* What to produce *
Copy out exactly the lines below that run from the one holding "of the restricted pairs" to the one holding "protected def mk", keeping both of those lines and no others.

Collected data entries
········

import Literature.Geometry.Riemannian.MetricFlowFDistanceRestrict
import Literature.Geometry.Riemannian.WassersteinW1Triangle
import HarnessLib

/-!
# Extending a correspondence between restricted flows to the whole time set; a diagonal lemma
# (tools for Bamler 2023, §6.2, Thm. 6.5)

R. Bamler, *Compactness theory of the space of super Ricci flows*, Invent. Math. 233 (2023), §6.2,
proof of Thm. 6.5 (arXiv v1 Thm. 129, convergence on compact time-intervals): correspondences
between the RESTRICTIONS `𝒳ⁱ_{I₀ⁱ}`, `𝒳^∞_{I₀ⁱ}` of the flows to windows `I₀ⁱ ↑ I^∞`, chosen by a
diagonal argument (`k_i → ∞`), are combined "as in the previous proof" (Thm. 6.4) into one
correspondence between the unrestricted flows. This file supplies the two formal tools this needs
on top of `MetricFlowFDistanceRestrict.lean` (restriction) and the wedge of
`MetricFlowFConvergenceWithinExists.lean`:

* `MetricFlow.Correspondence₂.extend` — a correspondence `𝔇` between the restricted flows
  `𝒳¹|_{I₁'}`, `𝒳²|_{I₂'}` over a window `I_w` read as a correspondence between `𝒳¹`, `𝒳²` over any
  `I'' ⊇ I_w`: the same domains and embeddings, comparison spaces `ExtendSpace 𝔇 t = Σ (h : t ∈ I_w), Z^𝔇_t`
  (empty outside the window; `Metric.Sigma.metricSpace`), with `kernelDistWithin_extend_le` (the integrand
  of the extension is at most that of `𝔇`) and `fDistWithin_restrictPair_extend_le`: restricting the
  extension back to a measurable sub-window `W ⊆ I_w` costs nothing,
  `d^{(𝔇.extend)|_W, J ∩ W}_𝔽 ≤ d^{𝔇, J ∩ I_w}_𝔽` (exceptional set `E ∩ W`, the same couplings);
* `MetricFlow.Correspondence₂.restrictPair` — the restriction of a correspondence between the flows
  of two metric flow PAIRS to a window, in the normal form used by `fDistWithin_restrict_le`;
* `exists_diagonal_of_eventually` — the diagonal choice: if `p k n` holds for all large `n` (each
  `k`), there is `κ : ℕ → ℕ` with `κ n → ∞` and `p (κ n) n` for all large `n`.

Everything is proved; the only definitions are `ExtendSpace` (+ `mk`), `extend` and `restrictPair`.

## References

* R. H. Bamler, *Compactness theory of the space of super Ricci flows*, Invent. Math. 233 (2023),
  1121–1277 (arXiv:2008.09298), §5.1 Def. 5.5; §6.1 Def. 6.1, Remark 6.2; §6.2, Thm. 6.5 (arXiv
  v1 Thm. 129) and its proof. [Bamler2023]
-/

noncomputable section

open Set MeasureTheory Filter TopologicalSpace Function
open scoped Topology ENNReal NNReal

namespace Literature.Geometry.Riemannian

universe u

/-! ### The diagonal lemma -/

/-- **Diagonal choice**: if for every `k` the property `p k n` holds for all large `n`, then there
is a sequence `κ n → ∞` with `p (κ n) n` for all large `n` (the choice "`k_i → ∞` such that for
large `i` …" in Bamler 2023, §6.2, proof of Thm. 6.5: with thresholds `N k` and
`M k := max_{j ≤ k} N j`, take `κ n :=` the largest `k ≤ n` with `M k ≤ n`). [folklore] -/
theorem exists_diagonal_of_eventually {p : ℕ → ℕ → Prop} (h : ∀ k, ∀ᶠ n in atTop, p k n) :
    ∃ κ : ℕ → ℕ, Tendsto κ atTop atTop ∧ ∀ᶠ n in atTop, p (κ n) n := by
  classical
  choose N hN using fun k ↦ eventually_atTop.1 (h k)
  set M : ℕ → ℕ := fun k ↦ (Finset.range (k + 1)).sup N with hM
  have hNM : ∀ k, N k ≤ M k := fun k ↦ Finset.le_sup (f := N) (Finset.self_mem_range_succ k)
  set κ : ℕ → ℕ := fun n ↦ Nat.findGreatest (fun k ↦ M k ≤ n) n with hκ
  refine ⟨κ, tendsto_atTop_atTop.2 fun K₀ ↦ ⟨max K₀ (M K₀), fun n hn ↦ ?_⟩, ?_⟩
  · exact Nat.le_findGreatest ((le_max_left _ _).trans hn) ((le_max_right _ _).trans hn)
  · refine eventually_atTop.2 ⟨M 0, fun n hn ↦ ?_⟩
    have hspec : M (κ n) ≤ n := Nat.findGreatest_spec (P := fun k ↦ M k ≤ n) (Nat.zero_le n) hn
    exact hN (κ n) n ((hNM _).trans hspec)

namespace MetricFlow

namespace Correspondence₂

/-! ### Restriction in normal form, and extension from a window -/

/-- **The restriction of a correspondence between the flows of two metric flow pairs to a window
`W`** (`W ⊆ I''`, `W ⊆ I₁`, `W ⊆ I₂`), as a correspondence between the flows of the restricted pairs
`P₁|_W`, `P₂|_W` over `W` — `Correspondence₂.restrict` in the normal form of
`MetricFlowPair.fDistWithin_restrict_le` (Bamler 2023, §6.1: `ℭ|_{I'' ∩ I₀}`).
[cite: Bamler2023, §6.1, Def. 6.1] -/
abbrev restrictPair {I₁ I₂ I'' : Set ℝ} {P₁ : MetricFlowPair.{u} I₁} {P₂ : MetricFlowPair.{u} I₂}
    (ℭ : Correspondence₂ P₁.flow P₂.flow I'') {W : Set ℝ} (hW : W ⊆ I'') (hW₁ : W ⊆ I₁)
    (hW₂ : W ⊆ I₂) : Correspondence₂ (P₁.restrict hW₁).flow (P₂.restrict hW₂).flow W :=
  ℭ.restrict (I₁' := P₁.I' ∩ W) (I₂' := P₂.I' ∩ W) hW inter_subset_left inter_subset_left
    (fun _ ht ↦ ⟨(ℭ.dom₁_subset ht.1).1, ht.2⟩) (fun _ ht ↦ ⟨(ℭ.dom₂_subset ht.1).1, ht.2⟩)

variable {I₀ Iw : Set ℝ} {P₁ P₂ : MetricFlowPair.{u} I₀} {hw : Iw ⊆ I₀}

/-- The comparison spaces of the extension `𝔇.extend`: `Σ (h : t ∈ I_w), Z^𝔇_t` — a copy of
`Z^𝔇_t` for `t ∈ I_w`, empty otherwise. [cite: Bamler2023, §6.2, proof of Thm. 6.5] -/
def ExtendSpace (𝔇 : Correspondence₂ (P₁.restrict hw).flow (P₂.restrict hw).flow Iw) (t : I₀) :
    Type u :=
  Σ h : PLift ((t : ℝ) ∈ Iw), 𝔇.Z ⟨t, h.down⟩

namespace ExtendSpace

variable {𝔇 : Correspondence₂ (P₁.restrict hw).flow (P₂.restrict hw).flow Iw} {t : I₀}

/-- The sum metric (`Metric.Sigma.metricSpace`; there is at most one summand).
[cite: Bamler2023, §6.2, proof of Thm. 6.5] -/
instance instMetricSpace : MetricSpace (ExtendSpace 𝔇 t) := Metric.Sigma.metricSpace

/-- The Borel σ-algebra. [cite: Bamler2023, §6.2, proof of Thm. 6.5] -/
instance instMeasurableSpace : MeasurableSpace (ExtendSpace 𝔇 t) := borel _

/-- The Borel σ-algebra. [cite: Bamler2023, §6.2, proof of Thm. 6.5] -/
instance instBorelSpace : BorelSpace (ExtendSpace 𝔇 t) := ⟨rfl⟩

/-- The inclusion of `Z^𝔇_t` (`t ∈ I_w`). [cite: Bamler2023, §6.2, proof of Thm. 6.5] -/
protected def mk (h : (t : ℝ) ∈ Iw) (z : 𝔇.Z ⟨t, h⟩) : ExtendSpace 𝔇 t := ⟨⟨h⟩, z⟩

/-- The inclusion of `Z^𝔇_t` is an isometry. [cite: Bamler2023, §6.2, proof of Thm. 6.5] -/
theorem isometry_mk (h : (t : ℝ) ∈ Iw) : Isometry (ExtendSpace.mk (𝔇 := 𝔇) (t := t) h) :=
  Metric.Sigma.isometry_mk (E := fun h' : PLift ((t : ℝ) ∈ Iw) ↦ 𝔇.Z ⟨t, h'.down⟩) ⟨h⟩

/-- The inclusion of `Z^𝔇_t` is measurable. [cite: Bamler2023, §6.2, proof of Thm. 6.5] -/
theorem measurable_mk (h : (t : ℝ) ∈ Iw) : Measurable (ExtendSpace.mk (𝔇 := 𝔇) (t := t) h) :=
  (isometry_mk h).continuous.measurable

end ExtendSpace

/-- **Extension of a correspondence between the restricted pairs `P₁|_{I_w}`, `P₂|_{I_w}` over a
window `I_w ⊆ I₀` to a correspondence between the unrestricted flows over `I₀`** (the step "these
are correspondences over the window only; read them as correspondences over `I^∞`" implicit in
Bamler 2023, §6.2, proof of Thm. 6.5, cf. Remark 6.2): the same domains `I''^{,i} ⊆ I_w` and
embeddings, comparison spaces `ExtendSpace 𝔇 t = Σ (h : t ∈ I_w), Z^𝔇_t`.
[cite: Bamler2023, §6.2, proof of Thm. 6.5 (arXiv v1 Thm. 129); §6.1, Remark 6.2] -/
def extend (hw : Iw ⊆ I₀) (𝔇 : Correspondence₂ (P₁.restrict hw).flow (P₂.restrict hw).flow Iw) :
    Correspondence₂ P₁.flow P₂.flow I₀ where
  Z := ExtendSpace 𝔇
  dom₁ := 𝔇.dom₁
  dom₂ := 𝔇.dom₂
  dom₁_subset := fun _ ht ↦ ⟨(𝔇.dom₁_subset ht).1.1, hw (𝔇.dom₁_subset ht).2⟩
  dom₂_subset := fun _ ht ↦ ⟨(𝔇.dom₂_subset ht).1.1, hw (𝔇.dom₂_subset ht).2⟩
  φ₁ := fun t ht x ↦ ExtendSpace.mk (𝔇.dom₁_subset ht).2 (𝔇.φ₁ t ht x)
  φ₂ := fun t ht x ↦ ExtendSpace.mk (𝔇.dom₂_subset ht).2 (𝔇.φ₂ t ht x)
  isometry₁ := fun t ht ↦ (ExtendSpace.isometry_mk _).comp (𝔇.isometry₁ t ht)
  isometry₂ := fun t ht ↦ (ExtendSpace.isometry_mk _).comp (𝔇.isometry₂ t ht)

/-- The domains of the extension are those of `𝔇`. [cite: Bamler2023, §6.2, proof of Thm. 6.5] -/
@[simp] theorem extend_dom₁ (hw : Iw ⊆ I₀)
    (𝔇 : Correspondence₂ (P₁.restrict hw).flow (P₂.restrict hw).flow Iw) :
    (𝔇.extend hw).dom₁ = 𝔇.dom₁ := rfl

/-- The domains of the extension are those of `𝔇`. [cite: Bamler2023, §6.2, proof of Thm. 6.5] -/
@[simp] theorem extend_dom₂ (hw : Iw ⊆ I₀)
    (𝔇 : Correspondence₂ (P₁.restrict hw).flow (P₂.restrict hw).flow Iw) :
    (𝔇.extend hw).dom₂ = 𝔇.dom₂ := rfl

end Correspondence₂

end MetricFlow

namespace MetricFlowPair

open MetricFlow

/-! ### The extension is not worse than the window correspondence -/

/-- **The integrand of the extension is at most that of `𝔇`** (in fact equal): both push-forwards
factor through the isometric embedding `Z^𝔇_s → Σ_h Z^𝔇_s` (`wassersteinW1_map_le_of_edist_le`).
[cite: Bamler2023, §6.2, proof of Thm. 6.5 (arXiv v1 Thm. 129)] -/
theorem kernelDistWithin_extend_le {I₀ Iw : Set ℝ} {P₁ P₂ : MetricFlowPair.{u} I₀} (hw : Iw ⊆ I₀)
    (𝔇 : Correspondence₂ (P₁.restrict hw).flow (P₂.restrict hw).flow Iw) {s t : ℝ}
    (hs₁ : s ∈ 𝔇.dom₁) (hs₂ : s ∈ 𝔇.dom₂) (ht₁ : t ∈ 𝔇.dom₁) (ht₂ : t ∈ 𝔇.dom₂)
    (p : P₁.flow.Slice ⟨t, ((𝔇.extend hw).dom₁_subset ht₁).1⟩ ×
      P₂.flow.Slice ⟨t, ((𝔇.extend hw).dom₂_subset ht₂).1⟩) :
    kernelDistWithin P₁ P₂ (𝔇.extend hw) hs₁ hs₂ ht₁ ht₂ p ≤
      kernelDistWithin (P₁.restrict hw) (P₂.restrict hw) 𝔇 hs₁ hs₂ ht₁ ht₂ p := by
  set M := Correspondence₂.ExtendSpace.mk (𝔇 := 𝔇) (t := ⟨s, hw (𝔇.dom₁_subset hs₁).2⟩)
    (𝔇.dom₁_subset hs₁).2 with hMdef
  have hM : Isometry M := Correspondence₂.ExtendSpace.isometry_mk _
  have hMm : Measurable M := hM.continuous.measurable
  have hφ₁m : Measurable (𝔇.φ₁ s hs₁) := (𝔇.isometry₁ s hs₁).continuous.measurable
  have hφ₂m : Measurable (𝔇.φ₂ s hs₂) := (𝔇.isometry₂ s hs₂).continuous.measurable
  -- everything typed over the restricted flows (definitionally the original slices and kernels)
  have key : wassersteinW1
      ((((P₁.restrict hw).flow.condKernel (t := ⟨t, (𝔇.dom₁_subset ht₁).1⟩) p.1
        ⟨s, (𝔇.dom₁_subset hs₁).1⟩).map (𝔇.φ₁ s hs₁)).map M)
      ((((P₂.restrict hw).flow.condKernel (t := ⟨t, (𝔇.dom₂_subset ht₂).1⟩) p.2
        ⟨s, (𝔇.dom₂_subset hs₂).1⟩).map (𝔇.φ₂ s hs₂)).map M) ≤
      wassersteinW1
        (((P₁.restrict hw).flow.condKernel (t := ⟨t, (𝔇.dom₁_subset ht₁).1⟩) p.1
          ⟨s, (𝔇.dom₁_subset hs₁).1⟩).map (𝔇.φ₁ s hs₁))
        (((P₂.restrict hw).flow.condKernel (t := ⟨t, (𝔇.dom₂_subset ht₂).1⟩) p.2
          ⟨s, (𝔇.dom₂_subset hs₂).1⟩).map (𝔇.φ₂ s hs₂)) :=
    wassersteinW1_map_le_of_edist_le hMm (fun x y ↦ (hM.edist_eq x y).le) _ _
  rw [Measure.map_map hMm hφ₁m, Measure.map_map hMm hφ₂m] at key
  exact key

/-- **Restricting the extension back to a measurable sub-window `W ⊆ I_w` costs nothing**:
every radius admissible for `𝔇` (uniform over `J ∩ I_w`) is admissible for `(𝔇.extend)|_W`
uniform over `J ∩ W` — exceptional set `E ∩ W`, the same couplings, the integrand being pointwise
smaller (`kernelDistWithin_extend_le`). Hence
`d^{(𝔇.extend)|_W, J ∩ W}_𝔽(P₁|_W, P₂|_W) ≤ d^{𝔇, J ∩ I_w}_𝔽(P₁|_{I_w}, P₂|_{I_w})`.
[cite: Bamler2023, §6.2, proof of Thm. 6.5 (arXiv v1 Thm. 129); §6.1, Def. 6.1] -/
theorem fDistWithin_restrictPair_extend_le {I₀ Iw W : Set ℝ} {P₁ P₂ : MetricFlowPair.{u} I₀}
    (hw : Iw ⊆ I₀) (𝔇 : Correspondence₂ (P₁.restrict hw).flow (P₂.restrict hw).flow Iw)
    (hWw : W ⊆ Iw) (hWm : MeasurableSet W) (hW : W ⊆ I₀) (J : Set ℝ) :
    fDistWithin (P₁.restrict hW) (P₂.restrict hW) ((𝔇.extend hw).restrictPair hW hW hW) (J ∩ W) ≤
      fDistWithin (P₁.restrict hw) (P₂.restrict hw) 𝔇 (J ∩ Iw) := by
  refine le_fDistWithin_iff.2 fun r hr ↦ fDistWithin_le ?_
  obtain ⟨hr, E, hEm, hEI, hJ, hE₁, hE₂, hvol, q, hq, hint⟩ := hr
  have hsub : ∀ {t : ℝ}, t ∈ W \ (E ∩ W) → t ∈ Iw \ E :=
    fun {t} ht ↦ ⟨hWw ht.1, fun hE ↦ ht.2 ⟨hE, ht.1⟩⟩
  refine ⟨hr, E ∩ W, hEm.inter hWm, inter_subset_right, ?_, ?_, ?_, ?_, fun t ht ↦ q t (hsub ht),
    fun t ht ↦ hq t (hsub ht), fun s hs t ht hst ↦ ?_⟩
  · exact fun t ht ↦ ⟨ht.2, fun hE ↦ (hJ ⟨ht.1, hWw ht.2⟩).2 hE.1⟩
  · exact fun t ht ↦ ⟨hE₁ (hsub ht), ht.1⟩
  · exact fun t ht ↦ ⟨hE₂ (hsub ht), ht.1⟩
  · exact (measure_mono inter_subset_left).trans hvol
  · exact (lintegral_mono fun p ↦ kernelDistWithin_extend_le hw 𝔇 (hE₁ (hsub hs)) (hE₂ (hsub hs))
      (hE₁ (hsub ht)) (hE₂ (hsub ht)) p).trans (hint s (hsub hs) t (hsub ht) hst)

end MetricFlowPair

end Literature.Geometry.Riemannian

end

········

* Your response *
`W`** (`W ⊆ I''`, `W ⊆ I₁`, `W ⊆ I₂`), as a correspondence between the flows of the restricted pairs
`P₁|_W`, `P₂|_W` over `W` — `Correspondence₂.restrict` in the normal form of
`MetricFlowPair.fDistWithin_restrict_le` (Bamler 2023, §6.1: `ℭ|_{I'' ∩ I₀}`).
[cite: Bamler2023, §6.1, Def. 6.1] -/
abbrev restrictPair {I₁ I₂ I'' : Set ℝ} {P₁ : MetricFlowPair.{u} I₁} {P₂ : MetricFlowPair.{u} I₂}
    (ℭ : Correspondence₂ P₁.flow P₂.flow I'') {W : Set ℝ} (hW : W ⊆ I'') (hW₁ : W ⊆ I₁)
    (hW₂ : W ⊆ I₂) : Correspondence₂ (P₁.restrict hW₁).flow (P₂.restrict hW₂).flow W :=
  ℭ.restrict (I₁' := P₁.I' ∩ W) (I₂' := P₂.I' ∩ W) hW inter_subset_left inter_subset_left
    (fun _ ht ↦ ⟨(ℭ.dom₁_subset ht.1).1, ht.2⟩) (fun _ ht ↦ ⟨(ℭ.dom₂_subset ht.1).1, ht.2⟩)

variable {I₀ Iw : Set ℝ} {P₁ P₂ : MetricFlowPair.{u} I₀} {hw : Iw ⊆ I₀}

/-- The comparison spaces of the extension `𝔇.extend`: `Σ (h : t ∈ I_w), Z^𝔇_t` — a copy of
`Z^𝔇_t` for `t ∈ I_w`, empty otherwise. [cite: Bamler2023, §6.2, proof of Thm. 6.5] -/
def ExtendSpace (𝔇 : Correspondence₂ (P₁.restrict hw).flow (P₂.restrict hw).flow Iw) (t : I₀) :
    Type u :=
  Σ h : PLift ((t : ℝ) ∈ Iw), 𝔇.Z ⟨t, h.down⟩

namespace ExtendSpace

variable {𝔇 : Correspondence₂ (P₁.restrict hw).flow (P₂.restrict hw).flow Iw} {t : I₀}

/-- The sum metric (`Metric.Sigma.metricSpace`; there is at most one summand).
[cite: Bamler2023, §6.2, proof of Thm. 6.5] -/
instance instMetricSpace : MetricSpace (ExtendSpace 𝔇 t) := Metric.Sigma.metricSpace

/-- The Borel σ-algebra. [cite: Bamler2023, §6.2, proof of Thm. 6.5] -/
instance instMeasurableSpace : MeasurableSpace (ExtendSpace 𝔇 t) := borel _

/-- The Borel σ-algebra. [cite: Bamler2023, §6.2, proof of Thm. 6.5] -/
instance instBorelSpace : BorelSpace (ExtendSpace 𝔇 t) := ⟨rfl⟩

/-- The inclusion of `Z^𝔇_t` (`t ∈ I_w`). [cite: Bamler2023, §6.2, proof of Thm. 6.5] -/
protected def mk (h : (t : ℝ) ∈ Iw) (z : 𝔇.Z ⟨t, h⟩) : ExtendSpace 𝔇 t := ⟨⟨h⟩, z⟩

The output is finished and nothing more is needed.